┌──
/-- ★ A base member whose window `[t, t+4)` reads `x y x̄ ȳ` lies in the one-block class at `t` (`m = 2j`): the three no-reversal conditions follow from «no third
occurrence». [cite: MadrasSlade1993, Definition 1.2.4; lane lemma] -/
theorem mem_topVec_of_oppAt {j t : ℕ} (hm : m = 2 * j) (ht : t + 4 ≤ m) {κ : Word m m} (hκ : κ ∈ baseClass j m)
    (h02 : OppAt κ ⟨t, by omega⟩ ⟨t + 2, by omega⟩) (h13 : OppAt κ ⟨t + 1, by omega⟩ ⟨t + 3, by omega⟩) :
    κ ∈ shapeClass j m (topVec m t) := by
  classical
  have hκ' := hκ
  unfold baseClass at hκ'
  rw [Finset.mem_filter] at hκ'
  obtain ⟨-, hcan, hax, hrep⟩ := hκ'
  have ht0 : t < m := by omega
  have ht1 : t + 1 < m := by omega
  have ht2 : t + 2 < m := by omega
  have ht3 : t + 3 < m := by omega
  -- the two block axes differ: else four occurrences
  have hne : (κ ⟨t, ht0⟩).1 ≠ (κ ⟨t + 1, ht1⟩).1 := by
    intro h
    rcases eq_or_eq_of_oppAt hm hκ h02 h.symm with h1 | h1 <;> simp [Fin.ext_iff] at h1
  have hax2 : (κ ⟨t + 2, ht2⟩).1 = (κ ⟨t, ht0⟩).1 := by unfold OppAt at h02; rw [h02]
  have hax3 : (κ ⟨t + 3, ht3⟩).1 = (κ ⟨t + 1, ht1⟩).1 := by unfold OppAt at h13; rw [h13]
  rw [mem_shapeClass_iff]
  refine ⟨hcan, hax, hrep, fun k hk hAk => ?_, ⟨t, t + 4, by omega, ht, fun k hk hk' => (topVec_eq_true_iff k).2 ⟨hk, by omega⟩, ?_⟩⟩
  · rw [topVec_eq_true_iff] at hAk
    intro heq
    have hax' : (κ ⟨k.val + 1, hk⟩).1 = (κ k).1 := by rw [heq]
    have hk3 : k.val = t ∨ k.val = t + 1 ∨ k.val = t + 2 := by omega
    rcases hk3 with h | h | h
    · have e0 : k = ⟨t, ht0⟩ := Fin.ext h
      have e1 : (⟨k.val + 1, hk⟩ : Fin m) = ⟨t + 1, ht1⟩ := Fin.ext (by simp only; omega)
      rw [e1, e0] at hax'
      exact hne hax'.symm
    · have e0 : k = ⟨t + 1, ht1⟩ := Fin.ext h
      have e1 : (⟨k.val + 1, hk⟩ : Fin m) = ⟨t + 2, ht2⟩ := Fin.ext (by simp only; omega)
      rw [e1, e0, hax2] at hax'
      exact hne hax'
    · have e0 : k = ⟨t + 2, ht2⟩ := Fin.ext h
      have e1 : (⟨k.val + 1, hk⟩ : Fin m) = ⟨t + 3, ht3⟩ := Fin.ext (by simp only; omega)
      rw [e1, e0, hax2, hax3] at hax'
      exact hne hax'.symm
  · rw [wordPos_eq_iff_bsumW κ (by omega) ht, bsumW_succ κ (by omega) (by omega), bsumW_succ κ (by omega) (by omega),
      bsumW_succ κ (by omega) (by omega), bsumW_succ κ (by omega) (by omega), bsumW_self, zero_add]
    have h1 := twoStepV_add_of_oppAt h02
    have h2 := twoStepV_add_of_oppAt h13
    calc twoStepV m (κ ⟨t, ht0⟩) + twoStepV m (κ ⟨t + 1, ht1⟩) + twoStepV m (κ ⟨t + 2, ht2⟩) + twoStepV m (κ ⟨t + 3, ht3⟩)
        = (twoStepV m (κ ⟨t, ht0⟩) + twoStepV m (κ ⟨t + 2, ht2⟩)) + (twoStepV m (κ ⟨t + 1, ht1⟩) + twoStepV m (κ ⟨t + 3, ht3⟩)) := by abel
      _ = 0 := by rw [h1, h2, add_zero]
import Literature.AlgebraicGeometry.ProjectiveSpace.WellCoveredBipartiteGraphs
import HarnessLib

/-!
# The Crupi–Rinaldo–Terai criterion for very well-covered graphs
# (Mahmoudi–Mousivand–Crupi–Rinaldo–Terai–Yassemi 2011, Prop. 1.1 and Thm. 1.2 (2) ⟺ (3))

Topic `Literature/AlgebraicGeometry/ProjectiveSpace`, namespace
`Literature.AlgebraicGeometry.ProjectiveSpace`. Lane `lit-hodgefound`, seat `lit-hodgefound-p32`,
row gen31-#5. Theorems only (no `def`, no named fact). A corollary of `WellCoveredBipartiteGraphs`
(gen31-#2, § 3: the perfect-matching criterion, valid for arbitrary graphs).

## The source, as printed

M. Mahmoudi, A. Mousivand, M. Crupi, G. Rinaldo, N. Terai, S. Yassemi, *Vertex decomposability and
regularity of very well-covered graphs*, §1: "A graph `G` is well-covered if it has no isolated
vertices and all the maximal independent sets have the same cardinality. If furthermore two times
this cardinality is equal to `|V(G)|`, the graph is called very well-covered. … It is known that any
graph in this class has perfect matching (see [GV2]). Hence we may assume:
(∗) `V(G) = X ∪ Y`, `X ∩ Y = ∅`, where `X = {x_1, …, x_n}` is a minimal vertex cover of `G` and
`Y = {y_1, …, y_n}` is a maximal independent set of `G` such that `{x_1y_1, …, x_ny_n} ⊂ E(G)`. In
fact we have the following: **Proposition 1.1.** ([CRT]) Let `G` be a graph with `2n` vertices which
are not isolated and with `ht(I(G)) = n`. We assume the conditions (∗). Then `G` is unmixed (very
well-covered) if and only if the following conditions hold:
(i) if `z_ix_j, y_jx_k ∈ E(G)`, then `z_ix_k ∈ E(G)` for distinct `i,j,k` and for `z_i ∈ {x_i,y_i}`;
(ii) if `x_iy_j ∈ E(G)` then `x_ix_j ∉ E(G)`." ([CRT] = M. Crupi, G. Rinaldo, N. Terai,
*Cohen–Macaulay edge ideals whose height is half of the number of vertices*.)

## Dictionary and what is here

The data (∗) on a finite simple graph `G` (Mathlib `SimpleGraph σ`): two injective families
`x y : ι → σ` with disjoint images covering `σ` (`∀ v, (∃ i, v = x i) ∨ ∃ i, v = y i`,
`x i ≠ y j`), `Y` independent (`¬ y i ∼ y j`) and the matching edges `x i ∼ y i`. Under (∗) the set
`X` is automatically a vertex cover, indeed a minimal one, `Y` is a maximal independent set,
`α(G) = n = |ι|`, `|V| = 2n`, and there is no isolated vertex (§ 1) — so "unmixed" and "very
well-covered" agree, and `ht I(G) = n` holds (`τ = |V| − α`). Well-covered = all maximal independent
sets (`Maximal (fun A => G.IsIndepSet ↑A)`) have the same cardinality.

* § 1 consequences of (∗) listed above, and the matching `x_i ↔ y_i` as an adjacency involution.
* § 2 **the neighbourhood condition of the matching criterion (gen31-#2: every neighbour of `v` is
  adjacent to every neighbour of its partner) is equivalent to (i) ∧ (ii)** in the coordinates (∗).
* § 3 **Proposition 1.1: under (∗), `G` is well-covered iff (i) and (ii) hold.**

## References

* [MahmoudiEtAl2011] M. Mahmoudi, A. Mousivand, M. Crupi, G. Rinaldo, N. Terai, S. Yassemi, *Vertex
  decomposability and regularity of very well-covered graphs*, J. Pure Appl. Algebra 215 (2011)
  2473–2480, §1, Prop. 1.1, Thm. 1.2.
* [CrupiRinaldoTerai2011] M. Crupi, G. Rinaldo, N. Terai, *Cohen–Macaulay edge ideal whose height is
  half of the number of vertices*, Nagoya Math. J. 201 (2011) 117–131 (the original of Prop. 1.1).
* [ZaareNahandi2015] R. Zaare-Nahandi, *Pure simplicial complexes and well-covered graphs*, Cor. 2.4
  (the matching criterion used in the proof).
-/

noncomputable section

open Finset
└──
**Task statement**
In the entries above, find every line with the word "independent" and list it.

**Result of the task**
vertices and all the maximal independent sets have the same cardinality. If furthermore two times
`Y = {y_1, …, y_n}` is a maximal independent set of `G` such that `{x_1y_1, …, x_ny_n} ⊂ E(G)`. In
`x i ≠ y j`), `Y` independent (`¬ y i ∼ y j`) and the matching edges `x i ∼ y i`. Under (∗) the set
`X` is automatically a vertex cover, indeed a minimal one, `Y` is a maximal independent set,
well-covered" agree, and `ht I(G) = n` holds (`τ = |V| − α`). Well-covered = all maximal independent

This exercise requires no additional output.